What the task asks — If a line contains "## References", it is the last one to write out; begin with the first line of the records and copy each exactly.

[Start of Attachment]

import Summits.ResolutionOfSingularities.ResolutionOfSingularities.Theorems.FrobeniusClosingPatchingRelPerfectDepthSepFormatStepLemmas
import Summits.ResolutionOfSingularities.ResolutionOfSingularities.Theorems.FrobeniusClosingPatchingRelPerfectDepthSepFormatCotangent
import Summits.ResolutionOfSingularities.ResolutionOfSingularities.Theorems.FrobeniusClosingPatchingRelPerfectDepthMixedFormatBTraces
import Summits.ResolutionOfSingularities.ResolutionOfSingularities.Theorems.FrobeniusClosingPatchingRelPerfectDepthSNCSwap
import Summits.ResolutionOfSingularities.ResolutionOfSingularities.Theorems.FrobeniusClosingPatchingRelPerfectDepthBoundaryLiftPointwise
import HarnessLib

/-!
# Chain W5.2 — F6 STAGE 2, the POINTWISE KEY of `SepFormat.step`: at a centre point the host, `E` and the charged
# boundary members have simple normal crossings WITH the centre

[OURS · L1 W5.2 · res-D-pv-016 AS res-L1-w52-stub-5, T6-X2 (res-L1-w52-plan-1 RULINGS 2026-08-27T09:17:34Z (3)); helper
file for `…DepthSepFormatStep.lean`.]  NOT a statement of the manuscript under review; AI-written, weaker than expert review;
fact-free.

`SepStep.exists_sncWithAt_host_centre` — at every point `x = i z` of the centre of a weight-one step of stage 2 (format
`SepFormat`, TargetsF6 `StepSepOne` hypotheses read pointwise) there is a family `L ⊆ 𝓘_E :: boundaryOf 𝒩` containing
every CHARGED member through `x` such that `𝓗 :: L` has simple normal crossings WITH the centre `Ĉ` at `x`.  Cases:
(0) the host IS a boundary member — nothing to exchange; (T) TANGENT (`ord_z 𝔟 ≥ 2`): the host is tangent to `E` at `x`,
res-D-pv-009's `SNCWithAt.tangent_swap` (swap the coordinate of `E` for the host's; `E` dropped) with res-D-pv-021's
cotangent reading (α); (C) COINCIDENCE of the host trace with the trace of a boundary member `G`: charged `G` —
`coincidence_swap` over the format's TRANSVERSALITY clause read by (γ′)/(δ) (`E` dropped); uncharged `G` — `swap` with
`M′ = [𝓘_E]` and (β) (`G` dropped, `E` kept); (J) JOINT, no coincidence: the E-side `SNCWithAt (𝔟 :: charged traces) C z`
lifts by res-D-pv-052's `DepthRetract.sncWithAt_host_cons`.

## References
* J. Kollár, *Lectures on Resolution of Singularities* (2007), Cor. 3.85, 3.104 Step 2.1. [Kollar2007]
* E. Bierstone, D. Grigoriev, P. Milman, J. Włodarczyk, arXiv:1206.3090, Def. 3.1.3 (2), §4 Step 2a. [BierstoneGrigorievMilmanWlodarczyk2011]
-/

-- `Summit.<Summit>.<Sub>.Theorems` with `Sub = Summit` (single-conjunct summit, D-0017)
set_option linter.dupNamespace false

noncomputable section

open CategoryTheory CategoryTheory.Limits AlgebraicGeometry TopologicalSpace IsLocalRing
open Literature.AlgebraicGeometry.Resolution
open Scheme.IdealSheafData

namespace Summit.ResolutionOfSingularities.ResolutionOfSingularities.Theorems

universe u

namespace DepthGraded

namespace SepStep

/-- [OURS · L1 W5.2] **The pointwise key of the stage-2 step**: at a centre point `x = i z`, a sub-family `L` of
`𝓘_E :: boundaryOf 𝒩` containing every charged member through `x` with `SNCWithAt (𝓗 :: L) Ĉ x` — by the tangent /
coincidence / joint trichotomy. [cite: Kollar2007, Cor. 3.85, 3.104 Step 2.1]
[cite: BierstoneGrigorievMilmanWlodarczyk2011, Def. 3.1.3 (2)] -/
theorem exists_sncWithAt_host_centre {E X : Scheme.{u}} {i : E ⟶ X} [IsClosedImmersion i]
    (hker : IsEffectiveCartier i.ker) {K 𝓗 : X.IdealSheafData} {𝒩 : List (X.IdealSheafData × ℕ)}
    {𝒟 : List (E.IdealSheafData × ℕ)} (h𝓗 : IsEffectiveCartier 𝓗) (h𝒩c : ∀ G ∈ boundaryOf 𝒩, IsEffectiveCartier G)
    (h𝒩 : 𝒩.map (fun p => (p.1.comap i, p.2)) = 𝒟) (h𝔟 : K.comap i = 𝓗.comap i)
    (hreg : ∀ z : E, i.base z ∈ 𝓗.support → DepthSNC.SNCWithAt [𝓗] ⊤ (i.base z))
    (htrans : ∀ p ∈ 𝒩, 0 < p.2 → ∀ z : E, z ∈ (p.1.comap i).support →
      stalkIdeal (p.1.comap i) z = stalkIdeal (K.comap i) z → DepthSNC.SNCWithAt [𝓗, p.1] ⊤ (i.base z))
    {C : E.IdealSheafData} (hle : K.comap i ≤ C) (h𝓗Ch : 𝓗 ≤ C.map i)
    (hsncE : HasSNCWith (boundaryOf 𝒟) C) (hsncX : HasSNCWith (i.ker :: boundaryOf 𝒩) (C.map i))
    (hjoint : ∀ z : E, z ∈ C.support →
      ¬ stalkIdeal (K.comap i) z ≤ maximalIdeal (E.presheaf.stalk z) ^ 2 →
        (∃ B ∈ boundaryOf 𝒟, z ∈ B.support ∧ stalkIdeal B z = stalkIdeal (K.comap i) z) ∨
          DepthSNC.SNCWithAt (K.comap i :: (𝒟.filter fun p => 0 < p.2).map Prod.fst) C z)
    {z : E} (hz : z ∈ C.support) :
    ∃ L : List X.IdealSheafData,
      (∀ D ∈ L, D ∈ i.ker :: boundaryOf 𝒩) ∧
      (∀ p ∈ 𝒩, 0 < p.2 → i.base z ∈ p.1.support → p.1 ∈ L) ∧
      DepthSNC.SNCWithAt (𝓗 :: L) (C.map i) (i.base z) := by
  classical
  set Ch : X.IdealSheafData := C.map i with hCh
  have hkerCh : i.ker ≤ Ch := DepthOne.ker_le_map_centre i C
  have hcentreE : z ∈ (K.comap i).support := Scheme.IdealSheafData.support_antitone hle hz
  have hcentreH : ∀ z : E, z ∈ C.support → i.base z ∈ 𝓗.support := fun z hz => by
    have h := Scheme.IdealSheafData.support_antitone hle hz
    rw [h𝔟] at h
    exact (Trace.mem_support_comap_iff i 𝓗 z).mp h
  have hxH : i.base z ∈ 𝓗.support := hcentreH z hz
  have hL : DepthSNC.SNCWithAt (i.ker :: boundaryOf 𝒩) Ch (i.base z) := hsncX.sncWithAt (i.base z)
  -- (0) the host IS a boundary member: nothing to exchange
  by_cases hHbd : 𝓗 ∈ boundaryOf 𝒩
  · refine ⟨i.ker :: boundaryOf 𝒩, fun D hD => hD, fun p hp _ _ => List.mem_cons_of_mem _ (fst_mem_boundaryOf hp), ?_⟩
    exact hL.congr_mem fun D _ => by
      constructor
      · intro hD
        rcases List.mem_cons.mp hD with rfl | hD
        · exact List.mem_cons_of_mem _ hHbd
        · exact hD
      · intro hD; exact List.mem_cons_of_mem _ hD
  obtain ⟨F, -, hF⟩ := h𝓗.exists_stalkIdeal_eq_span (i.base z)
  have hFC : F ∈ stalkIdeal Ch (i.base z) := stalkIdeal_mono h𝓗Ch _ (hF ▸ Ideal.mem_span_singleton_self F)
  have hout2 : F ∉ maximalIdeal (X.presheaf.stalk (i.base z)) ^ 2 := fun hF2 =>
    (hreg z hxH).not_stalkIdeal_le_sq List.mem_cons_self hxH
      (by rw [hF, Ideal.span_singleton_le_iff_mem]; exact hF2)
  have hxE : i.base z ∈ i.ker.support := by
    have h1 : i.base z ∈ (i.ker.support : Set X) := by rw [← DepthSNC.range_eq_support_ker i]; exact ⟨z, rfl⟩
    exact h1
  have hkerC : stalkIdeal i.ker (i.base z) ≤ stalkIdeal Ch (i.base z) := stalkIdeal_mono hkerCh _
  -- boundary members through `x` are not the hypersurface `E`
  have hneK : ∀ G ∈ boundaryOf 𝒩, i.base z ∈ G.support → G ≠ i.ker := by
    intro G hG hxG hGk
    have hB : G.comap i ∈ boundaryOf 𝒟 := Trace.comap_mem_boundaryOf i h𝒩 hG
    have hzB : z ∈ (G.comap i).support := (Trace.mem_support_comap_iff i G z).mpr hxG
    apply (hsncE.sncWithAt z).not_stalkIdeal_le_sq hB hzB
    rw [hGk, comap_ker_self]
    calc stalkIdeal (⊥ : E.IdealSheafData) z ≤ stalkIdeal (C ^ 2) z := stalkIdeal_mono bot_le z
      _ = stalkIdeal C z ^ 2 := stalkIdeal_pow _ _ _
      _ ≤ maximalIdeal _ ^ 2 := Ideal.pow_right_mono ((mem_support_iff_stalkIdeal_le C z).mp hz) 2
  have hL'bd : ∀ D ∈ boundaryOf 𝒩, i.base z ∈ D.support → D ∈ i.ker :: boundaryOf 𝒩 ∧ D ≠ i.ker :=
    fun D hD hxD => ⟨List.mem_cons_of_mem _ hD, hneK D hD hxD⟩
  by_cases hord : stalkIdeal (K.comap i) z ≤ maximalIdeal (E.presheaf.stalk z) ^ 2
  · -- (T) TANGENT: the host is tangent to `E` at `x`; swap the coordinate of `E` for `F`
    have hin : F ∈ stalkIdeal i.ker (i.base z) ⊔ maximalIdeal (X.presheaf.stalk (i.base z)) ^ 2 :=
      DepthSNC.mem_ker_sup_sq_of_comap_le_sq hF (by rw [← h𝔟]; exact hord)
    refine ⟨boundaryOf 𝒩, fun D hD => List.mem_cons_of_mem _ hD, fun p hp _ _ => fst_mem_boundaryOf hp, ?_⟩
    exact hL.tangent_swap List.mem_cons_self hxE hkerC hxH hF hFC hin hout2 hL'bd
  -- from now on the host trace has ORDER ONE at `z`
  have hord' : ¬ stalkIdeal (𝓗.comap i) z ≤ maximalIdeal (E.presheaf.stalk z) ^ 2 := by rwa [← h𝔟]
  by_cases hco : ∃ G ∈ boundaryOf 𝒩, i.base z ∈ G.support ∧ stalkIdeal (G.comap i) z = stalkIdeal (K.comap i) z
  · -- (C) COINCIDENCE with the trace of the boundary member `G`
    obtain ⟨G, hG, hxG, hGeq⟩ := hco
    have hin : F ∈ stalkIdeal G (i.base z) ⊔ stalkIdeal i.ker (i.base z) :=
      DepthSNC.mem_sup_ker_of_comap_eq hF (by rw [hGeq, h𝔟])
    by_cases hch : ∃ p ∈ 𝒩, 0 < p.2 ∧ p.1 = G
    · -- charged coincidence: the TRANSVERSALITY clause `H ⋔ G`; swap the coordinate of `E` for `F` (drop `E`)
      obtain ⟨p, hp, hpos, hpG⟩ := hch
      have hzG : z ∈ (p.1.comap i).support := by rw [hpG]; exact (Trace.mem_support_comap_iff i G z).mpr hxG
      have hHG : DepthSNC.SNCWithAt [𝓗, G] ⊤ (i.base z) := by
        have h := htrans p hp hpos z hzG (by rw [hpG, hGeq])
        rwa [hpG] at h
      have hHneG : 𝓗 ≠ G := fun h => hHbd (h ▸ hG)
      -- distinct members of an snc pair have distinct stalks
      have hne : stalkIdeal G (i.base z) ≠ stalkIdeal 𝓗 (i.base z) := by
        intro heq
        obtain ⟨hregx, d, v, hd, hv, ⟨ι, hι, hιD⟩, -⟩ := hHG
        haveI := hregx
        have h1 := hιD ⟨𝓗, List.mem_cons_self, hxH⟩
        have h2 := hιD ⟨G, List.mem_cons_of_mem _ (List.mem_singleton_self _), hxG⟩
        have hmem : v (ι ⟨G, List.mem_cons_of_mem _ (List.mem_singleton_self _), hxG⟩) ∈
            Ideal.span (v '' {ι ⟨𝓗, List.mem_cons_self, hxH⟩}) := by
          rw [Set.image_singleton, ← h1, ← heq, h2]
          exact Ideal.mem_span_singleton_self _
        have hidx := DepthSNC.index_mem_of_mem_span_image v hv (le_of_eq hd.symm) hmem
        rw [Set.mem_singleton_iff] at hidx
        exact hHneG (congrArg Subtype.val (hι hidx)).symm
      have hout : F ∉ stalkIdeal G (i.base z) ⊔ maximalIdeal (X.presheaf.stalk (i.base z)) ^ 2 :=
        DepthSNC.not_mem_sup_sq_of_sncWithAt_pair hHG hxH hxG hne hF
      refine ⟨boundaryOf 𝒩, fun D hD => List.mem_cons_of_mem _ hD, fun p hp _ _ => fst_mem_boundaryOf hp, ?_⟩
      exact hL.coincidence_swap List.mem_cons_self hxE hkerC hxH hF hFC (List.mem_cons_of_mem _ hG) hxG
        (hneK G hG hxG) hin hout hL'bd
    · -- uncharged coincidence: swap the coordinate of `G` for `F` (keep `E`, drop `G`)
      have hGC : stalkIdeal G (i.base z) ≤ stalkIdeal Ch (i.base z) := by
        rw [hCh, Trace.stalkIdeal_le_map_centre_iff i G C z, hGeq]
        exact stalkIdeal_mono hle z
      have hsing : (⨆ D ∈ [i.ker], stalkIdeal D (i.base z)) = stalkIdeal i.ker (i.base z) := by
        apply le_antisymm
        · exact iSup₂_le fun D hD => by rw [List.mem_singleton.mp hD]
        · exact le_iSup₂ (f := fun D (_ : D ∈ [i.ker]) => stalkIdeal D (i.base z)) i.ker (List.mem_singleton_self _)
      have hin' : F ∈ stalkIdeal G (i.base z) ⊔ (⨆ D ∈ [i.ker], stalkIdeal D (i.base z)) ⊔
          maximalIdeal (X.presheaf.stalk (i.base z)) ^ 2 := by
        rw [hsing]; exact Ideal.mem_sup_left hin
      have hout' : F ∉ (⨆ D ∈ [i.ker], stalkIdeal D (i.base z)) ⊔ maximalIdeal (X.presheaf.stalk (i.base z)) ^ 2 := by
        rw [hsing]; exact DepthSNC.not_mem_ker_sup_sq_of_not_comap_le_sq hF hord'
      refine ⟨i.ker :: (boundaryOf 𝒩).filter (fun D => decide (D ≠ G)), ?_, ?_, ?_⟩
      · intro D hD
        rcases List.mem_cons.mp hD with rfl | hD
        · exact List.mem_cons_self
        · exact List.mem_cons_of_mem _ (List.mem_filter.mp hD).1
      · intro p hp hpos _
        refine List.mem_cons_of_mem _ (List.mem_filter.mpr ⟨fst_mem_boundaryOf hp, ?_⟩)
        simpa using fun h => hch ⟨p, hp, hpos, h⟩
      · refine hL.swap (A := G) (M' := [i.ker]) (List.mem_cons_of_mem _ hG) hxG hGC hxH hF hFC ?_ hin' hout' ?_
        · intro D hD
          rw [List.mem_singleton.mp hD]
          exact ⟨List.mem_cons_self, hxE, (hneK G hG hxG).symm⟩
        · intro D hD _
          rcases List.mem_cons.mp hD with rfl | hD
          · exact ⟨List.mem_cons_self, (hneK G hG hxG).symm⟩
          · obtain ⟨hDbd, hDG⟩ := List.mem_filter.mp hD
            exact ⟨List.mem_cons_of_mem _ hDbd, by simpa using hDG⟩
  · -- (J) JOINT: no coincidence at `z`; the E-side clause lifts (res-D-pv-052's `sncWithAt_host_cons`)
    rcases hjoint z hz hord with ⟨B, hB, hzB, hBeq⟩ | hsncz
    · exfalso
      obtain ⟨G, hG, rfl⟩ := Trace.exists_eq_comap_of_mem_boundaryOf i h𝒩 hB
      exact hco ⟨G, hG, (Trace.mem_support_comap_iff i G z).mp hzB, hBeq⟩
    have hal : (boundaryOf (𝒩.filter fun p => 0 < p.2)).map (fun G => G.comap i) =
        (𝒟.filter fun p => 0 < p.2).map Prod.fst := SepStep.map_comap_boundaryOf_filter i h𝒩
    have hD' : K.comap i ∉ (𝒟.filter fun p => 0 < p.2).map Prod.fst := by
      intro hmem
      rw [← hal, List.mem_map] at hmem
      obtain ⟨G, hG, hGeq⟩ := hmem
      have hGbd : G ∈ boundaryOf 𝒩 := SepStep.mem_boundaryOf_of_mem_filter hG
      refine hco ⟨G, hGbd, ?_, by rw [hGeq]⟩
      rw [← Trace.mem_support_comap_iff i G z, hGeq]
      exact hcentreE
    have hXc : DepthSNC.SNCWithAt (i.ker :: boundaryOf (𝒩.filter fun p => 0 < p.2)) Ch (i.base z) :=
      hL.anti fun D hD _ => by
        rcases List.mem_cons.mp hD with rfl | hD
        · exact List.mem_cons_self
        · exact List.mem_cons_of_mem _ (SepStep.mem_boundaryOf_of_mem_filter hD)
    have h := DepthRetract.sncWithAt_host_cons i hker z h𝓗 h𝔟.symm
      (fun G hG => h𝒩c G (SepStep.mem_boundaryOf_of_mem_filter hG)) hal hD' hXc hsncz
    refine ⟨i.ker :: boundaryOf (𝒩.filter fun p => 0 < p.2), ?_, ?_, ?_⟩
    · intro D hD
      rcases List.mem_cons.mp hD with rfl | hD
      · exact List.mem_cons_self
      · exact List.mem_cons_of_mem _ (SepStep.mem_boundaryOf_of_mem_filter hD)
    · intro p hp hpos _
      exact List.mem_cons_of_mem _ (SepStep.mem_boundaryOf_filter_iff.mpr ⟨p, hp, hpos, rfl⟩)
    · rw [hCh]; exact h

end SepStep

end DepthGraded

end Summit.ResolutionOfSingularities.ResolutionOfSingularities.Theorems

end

[End of Attachment]

Written solution —
import Summits.ResolutionOfSingularities.ResolutionOfSingularities.Theorems.FrobeniusClosingPatchingRelPerfectDepthSepFormatStepLemmas
import Summits.ResolutionOfSingularities.ResolutionOfSingularities.Theorems.FrobeniusClosingPatchingRelPerfectDepthSepFormatCotangent
import Summits.ResolutionOfSingularities.ResolutionOfSingularities.Theorems.FrobeniusClosingPatchingRelPerfectDepthMixedFormatBTraces
import Summits.ResolutionOfSingularities.ResolutionOfSingularities.Theorems.FrobeniusClosingPatchingRelPerfectDepthSNCSwap
import Summits.ResolutionOfSingularities.ResolutionOfSingularities.Theorems.FrobeniusClosingPatchingRelPerfectDepthBoundaryLiftPointwise
import HarnessLib

/-!
# Chain W5.2 — F6 STAGE 2, the POINTWISE KEY of `SepFormat.step`: at a centre point the host, `E` and the charged
# boundary members have simple normal crossings WITH the centre

[OURS · L1 W5.2 · res-D-pv-016 AS res-L1-w52-stub-5, T6-X2 (res-L1-w52-plan-1 RULINGS 2026-08-27T09:17:34Z (3)); helper
file for `…DepthSepFormatStep.lean`.]  NOT a statement of the manuscript under review; AI-written, weaker than expert review;
fact-free.

`SepStep.exists_sncWithAt_host_centre` — at every point `x = i z` of the centre of a weight-one step of stage 2 (format
`SepFormat`, TargetsF6 `StepSepOne` hypotheses read pointwise) there is a family `L ⊆ 𝓘_E :: boundaryOf 𝒩` containing
every CHARGED member through `x` such that `𝓗 :: L` has simple normal crossings WITH the centre `Ĉ` at `x`.  Cases:
(0) the host IS a boundary member — nothing to exchange; (T) TANGENT (`ord_z 𝔟 ≥ 2`): the host is tangent to `E` at `x`,
res-D-pv-009's `SNCWithAt.tangent_swap` (swap the coordinate of `E` for the host's; `E` dropped) with res-D-pv-021's
cotangent reading (α); (C) COINCIDENCE of the host trace with the trace of a boundary member `G`: charged `G` —
`coincidence_swap` over the format's TRANSVERSALITY clause read by (γ′)/(δ) (`E` dropped); uncharged `G` — `swap` with
`M′ = [𝓘_E]` and (β) (`G` dropped, `E` kept); (J) JOINT, no coincidence: the E-side `SNCWithAt (𝔟 :: charged traces) C z`
lifts by res-D-pv-052's `DepthRetract.sncWithAt_host_cons`.

## References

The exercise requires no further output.